:: What this task involves ::
Throughout the records below, find each line holding "hζgΩ" and copy it.

+--

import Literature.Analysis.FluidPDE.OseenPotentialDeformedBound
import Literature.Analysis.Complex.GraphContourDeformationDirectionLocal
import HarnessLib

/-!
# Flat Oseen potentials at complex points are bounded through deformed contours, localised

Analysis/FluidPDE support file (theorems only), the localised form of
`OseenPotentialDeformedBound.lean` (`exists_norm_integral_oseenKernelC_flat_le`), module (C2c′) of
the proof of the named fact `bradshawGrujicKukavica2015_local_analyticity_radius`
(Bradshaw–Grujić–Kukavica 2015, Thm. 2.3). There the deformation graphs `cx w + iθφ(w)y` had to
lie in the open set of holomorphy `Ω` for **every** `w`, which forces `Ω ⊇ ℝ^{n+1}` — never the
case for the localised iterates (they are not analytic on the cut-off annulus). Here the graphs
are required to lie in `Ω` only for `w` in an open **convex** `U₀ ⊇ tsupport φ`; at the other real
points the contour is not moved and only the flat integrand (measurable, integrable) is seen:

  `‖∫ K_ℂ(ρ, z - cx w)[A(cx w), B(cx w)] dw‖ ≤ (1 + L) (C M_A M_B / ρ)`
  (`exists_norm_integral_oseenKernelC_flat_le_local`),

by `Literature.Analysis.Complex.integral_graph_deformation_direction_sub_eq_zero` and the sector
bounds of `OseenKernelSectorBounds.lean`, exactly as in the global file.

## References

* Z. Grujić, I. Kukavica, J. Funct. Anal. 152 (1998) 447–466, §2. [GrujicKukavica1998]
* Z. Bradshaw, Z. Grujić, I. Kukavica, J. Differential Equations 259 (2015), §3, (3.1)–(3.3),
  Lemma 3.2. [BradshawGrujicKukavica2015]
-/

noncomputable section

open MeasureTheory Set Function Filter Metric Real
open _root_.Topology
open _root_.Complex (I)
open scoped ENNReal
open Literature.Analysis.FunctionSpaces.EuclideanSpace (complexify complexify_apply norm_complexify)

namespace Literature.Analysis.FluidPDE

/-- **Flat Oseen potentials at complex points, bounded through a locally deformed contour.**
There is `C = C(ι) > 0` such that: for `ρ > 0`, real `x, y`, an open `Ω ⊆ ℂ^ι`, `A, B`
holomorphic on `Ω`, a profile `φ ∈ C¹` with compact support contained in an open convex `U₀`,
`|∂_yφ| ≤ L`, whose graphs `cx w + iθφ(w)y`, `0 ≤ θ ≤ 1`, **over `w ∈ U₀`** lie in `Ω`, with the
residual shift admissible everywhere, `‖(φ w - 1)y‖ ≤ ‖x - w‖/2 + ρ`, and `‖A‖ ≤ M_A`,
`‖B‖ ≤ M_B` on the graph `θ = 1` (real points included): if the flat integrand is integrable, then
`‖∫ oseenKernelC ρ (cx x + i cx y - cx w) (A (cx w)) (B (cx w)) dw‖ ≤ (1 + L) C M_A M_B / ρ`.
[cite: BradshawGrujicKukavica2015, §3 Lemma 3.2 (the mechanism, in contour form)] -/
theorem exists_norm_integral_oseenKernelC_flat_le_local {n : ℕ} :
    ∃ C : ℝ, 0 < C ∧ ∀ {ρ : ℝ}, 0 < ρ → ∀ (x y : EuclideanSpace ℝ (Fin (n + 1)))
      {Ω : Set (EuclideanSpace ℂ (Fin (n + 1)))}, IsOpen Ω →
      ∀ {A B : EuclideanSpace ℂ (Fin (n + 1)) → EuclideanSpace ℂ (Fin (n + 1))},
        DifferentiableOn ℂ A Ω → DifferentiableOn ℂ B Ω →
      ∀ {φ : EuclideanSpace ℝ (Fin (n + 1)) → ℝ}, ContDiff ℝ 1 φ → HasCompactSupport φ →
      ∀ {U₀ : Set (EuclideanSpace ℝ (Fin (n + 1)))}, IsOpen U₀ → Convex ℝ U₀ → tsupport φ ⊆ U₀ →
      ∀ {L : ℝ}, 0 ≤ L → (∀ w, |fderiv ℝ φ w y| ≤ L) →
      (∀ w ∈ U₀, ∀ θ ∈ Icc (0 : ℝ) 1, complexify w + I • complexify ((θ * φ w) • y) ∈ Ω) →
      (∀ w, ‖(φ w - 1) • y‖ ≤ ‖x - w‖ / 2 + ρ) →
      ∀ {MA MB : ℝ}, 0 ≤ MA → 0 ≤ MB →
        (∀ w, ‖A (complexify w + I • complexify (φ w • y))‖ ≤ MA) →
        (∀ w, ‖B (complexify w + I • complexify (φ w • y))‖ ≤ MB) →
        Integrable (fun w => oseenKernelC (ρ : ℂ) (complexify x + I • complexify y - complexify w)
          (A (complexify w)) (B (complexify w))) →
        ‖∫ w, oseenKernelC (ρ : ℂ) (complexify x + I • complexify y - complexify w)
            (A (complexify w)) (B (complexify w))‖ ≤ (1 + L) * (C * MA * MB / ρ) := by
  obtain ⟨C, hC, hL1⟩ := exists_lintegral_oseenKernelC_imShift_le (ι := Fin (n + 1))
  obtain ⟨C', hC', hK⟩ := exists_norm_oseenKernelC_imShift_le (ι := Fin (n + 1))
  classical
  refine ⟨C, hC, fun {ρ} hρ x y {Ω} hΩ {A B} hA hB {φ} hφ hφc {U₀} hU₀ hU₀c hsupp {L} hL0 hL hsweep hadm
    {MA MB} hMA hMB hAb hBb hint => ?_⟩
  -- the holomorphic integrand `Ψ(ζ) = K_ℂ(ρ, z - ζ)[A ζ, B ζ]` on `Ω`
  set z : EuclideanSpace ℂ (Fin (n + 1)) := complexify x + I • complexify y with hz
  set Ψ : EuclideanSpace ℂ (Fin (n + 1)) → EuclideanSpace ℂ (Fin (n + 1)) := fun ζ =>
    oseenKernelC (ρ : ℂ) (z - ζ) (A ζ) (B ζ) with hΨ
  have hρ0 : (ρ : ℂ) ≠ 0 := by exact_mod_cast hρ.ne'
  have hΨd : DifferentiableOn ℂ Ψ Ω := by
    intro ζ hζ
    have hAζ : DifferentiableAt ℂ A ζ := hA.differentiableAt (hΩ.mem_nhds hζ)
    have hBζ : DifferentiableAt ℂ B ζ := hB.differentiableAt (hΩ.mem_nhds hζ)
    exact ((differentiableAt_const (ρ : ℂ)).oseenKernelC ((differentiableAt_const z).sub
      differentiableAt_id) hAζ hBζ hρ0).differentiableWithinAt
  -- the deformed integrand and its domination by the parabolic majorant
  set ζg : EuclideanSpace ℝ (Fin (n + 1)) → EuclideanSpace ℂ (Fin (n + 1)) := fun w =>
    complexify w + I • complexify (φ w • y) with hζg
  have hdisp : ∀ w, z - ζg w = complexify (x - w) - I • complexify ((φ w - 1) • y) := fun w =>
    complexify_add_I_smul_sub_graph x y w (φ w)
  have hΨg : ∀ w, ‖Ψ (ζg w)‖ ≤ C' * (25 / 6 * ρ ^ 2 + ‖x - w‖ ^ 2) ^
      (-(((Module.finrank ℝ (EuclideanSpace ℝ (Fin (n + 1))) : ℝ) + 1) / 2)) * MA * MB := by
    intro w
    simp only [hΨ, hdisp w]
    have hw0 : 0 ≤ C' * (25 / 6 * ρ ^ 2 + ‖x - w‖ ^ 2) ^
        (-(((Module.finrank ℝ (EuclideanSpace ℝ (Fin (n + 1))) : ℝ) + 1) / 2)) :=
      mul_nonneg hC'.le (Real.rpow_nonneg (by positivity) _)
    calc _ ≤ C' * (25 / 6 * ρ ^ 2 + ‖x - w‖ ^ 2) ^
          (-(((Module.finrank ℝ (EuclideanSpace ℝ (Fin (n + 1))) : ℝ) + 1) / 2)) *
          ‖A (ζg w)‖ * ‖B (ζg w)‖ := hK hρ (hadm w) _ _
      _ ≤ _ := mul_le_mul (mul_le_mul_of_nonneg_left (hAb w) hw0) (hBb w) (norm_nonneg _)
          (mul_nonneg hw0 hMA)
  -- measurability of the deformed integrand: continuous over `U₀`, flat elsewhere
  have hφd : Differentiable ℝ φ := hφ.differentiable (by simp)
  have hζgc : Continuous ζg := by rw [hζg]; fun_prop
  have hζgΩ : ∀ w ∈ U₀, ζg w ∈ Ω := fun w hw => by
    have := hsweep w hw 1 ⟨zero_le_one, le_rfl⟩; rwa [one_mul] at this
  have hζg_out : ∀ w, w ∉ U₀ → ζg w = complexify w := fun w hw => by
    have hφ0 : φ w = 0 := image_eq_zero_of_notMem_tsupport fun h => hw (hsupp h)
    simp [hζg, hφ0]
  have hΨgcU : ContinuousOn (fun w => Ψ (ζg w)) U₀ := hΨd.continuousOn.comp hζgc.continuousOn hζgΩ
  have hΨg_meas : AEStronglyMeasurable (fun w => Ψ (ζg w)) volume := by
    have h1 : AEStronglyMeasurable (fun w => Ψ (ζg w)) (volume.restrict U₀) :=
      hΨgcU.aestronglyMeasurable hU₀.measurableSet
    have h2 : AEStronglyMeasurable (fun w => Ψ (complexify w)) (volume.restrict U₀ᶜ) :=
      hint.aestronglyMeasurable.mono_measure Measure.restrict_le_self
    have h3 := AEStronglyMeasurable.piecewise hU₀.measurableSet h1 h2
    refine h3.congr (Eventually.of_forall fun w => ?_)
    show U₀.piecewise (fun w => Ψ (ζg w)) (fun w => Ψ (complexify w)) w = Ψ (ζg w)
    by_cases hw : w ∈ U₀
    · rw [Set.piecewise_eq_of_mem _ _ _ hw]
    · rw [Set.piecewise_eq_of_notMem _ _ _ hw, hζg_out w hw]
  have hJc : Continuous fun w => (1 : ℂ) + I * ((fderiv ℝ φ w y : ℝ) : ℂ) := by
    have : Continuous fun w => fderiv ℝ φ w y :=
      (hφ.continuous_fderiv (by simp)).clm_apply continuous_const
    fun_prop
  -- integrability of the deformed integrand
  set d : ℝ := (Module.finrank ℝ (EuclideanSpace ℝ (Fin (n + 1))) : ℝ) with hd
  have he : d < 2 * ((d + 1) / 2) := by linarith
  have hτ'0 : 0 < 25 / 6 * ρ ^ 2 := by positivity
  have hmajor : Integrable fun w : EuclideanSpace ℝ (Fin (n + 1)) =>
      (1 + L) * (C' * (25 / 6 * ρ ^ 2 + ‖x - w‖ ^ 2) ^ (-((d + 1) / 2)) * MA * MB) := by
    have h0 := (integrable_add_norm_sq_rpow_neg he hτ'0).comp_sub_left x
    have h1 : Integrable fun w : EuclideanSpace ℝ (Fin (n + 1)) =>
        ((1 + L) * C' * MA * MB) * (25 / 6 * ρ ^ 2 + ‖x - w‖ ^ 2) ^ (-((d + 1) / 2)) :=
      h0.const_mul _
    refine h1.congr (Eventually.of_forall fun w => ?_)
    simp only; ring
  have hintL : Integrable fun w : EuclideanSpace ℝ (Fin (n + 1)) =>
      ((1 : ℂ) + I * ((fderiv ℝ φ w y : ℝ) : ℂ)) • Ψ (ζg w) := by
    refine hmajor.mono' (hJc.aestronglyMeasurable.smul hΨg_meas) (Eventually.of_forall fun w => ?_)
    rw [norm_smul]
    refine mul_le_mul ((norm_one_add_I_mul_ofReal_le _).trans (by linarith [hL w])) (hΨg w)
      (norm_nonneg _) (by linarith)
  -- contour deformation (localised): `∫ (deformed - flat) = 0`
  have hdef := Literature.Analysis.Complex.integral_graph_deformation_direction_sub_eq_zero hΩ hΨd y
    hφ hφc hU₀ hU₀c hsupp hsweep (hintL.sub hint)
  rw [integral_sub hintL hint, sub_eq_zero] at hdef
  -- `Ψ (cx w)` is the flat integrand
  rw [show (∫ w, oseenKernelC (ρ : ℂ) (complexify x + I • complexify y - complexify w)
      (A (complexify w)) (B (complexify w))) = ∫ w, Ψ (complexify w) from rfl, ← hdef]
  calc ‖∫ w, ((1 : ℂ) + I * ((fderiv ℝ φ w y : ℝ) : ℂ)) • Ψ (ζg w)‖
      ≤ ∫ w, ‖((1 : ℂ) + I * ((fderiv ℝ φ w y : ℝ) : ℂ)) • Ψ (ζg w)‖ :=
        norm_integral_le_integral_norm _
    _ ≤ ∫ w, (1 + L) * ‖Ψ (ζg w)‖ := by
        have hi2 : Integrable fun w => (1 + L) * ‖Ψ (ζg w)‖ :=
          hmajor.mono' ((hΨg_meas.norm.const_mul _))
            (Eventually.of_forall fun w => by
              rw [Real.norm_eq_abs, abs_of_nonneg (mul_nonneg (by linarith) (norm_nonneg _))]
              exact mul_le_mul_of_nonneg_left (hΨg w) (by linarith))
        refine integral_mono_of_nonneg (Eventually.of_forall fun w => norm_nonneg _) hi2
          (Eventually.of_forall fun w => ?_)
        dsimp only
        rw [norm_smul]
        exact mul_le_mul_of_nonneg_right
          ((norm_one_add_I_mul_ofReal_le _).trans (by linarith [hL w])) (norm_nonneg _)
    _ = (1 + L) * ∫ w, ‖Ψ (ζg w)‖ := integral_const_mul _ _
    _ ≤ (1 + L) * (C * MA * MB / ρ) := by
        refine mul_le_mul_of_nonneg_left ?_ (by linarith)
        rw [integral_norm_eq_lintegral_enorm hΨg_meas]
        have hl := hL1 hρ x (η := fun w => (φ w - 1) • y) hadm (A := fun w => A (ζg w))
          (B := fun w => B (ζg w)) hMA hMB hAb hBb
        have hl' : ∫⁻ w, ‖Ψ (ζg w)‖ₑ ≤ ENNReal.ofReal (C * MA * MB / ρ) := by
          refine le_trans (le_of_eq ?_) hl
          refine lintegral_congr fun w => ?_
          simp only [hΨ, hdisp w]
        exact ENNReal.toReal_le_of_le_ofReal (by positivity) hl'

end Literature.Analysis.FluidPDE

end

+--

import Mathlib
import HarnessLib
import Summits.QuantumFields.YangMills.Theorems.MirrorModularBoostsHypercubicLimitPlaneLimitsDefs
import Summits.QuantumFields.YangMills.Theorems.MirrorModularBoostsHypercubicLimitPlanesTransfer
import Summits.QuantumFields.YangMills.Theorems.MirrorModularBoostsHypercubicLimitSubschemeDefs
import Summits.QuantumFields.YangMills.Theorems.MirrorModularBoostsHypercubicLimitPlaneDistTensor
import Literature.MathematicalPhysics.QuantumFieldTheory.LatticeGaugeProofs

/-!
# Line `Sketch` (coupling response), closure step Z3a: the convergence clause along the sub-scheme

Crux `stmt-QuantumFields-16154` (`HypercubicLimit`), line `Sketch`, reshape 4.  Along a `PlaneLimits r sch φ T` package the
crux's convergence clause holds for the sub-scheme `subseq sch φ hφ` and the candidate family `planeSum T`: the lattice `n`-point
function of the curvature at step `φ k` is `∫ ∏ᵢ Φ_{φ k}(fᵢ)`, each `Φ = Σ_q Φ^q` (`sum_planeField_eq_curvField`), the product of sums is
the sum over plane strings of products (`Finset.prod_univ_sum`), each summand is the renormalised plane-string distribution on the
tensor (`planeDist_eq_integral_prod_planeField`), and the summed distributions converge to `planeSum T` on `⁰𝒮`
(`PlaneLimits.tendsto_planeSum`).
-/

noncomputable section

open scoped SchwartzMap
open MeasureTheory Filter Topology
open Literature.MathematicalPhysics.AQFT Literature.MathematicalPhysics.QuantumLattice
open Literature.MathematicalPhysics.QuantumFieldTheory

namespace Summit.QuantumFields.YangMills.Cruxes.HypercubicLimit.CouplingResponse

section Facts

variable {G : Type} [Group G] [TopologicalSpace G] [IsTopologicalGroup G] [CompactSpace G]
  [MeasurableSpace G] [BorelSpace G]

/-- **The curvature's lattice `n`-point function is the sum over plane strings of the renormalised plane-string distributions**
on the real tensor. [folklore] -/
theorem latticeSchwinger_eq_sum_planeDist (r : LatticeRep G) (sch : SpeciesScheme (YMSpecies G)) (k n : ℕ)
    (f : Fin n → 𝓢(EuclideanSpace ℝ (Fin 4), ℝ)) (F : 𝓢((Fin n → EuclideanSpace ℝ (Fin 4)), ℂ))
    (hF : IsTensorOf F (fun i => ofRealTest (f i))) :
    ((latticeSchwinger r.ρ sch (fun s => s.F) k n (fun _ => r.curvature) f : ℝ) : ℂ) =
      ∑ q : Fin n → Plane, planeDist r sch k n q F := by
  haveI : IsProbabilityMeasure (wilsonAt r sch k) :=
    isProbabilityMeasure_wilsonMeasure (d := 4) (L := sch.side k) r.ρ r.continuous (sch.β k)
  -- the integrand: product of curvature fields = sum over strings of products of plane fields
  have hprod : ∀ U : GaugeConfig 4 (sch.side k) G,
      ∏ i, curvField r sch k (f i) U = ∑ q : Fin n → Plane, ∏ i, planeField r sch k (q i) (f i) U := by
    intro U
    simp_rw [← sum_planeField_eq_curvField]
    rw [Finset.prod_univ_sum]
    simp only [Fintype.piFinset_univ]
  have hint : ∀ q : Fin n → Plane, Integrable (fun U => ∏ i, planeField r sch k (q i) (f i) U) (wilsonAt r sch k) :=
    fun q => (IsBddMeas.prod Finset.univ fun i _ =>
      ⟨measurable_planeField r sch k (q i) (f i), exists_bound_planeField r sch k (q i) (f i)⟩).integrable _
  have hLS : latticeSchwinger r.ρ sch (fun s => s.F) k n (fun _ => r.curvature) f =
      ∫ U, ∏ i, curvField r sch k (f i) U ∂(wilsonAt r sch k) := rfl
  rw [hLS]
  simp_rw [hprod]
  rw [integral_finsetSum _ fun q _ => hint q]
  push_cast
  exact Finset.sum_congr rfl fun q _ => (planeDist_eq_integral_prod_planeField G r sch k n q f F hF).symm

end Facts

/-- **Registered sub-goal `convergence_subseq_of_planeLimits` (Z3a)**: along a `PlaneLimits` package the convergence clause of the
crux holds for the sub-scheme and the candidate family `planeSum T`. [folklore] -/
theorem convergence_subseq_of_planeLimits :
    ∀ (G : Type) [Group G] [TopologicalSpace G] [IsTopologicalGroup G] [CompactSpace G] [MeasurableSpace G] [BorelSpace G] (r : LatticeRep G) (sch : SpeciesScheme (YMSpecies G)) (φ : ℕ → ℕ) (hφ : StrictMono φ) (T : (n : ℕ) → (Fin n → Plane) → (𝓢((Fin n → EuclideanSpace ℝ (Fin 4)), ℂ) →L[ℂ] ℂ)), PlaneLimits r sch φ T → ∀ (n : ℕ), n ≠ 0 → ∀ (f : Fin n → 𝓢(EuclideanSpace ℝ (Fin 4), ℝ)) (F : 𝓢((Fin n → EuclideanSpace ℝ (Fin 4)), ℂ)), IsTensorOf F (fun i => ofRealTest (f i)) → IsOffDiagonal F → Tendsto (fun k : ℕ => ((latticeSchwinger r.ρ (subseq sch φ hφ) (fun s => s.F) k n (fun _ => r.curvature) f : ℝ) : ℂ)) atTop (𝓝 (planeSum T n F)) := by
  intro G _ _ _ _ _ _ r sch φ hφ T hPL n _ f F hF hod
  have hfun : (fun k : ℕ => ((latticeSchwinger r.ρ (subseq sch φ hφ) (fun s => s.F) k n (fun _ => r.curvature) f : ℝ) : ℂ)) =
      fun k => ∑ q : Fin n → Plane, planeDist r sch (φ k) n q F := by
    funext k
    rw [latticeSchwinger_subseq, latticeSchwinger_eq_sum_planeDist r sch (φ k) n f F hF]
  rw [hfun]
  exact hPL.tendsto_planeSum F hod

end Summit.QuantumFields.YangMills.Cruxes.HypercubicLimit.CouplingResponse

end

+--

:: Answer to this exercise ::
  have hζgΩ : ∀ w ∈ U₀, ζg w ∈ Ω := fun w hw => by
  have hΨgcU : ContinuousOn (fun w => Ψ (ζg w)) U₀ := hΨd.continuousOn.comp hζgc.continuousOn hζgΩ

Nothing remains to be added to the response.